Stored data:
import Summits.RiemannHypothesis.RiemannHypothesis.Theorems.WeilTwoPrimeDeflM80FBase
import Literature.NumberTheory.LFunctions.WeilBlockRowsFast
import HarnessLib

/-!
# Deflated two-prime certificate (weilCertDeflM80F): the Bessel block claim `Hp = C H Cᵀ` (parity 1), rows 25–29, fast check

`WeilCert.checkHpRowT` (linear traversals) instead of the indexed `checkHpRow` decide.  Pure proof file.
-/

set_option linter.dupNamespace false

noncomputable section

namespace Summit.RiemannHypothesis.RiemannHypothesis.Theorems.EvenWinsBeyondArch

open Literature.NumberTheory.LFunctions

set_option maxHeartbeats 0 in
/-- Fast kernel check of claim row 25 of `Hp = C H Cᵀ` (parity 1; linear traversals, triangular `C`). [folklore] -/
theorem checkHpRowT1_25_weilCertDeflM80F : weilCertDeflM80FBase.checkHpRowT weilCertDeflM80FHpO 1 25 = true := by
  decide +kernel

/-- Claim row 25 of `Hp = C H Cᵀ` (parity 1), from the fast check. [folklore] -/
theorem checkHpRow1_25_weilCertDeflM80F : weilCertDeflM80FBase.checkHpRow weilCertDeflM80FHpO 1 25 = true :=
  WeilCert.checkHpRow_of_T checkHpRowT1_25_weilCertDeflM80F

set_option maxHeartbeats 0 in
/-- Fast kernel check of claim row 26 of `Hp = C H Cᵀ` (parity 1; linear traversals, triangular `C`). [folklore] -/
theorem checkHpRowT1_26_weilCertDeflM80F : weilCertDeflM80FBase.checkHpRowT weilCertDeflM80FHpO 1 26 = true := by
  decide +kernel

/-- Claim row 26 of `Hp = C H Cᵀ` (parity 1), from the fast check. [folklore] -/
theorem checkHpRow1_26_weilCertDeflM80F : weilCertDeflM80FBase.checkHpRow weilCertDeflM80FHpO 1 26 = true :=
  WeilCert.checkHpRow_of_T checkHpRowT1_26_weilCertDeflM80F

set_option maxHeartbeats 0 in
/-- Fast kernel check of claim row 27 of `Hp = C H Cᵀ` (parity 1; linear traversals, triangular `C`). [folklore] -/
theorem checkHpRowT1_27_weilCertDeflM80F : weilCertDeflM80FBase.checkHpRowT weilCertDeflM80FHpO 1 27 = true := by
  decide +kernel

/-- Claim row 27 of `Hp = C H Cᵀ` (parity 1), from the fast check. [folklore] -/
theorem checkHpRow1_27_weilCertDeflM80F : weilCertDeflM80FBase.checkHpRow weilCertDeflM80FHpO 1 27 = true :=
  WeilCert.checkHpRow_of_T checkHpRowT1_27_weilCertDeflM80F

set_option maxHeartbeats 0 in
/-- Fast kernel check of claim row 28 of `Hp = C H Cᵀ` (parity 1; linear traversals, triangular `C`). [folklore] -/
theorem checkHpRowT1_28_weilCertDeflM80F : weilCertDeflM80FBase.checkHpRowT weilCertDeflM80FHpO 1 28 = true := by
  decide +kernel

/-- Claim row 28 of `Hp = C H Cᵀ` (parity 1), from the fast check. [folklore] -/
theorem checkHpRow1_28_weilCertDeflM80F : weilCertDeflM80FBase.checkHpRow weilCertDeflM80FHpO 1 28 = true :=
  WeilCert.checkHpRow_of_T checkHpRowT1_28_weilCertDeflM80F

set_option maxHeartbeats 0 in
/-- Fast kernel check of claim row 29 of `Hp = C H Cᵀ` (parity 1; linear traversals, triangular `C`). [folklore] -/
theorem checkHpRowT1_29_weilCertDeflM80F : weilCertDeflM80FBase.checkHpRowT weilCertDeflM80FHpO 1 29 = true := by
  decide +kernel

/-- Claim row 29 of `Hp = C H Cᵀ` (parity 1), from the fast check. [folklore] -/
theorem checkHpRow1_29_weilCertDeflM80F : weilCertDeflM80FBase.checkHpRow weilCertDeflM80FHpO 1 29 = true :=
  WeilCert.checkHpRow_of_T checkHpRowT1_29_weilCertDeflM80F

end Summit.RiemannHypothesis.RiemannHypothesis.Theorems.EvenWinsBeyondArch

[WHAT YOU ARE ASKED TO DO]: Copy the entries exactly as they appear.

[TASK OUTPUT]:
import Summits.RiemannHypothesis.RiemannHypothesis.Theorems.WeilTwoPrimeDeflM80FBase
import Literature.NumberTheory.LFunctions.WeilBlockRowsFast
import HarnessLib

/-!
# Deflated two-prime certificate (weilCertDeflM80F): the Bessel block claim `Hp = C H Cᵀ` (parity 1), rows 25–29, fast check

`WeilCert.checkHpRowT` (linear traversals) instead of the indexed `checkHpRow` decide.  Pure proof file.
-/

set_option linter.dupNamespace false

noncomputable section

namespace Summit.RiemannHypothesis.RiemannHypothesis.Theorems.EvenWinsBeyondArch

open Literature.NumberTheory.LFunctions

set_option maxHeartbeats 0 in
/-- Fast kernel check of claim row 25 of `Hp = C H Cᵀ` (parity 1; linear traversals, triangular `C`). [folklore] -/
theorem checkHpRowT1_25_weilCertDeflM80F : weilCertDeflM80FBase.checkHpRowT weilCertDeflM80FHpO 1 25 = true := by
  decide +kernel

/-- Claim row 25 of `Hp = C H Cᵀ` (parity 1), from the fast check. [folklore] -/
theorem checkHpRow1_25_weilCertDeflM80F : weilCertDeflM80FBase.checkHpRow weilCertDeflM80FHpO 1 25 = true :=
  WeilCert.checkHpRow_of_T checkHpRowT1_25_weilCertDeflM80F

set_option maxHeartbeats 0 in
/-- Fast kernel check of claim row 26 of `Hp = C H Cᵀ` (parity 1; linear traversals, triangular `C`). [folklore] -/
theorem checkHpRowT1_26_weilCertDeflM80F : weilCertDeflM80FBase.checkHpRowT weilCertDeflM80FHpO 1 26 = true := by
  decide +kernel

/-- Claim row 26 of `Hp = C H Cᵀ` (parity 1), from the fast check. [folklore] -/
theorem checkHpRow1_26_weilCertDeflM80F : weilCertDeflM80FBase.checkHpRow weilCertDeflM80FHpO 1 26 = true :=
  WeilCert.checkHpRow_of_T checkHpRowT1_26_weilCertDeflM80F

set_option maxHeartbeats 0 in
/-- Fast kernel check of claim row 27 of `Hp = C H Cᵀ` (parity 1; linear traversals, triangular `C`). [folklore] -/
theorem checkHpRowT1_27_weilCertDeflM80F : weilCertDeflM80FBase.checkHpRowT weilCertDeflM80FHpO 1 27 = true := by
  decide +kernel

/-- Claim row 27 of `Hp = C H Cᵀ` (parity 1), from the fast check. [folklore] -/
theorem checkHpRow1_27_weilCertDeflM80F : weilCertDeflM80FBase.checkHpRow weilCertDeflM80FHpO 1 27 = true :=
  WeilCert.checkHpRow_of_T checkHpRowT1_27_weilCertDeflM80F

set_option maxHeartbeats 0 in
/-- Fast kernel check of claim row 28 of `Hp = C H Cᵀ` (parity 1; linear traversals, triangular `C`). [folklore] -/
theorem checkHpRowT1_28_weilCertDeflM80F : weilCertDeflM80FBase.checkHpRowT weilCertDeflM80FHpO 1 28 = true := by
  decide +kernel

/-- Claim row 28 of `Hp = C H Cᵀ` (parity 1), from the fast check. [folklore] -/
theorem checkHpRow1_28_weilCertDeflM80F : weilCertDeflM80FBase.checkHpRow weilCertDeflM80FHpO 1 28 = true :=
  WeilCert.checkHpRow_of_T checkHpRowT1_28_weilCertDeflM80F

set_option maxHeartbeats 0 in
/-- Fast kernel check of claim row 29 of `Hp = C H Cᵀ` (parity 1; linear traversals, triangular `C`). [folklore] -/
theorem checkHpRowT1_29_weilCertDeflM80F : weilCertDeflM80FBase.checkHpRowT weilCertDeflM80FHpO 1 29 = true := by
  decide +kernel

/-- Claim row 29 of `Hp = C H Cᵀ` (parity 1), from the fast check. [folklore] -/
theorem checkHpRow1_29_weilCertDeflM80F : weilCertDeflM80FBase.checkHpRow weilCertDeflM80FHpO 1 29 = true :=
  WeilCert.checkHpRow_of_T checkHpRowT1_29_weilCertDeflM80F

end Summit.RiemannHypothesis.RiemannHypothesis.Theorems.EvenWinsBeyondArch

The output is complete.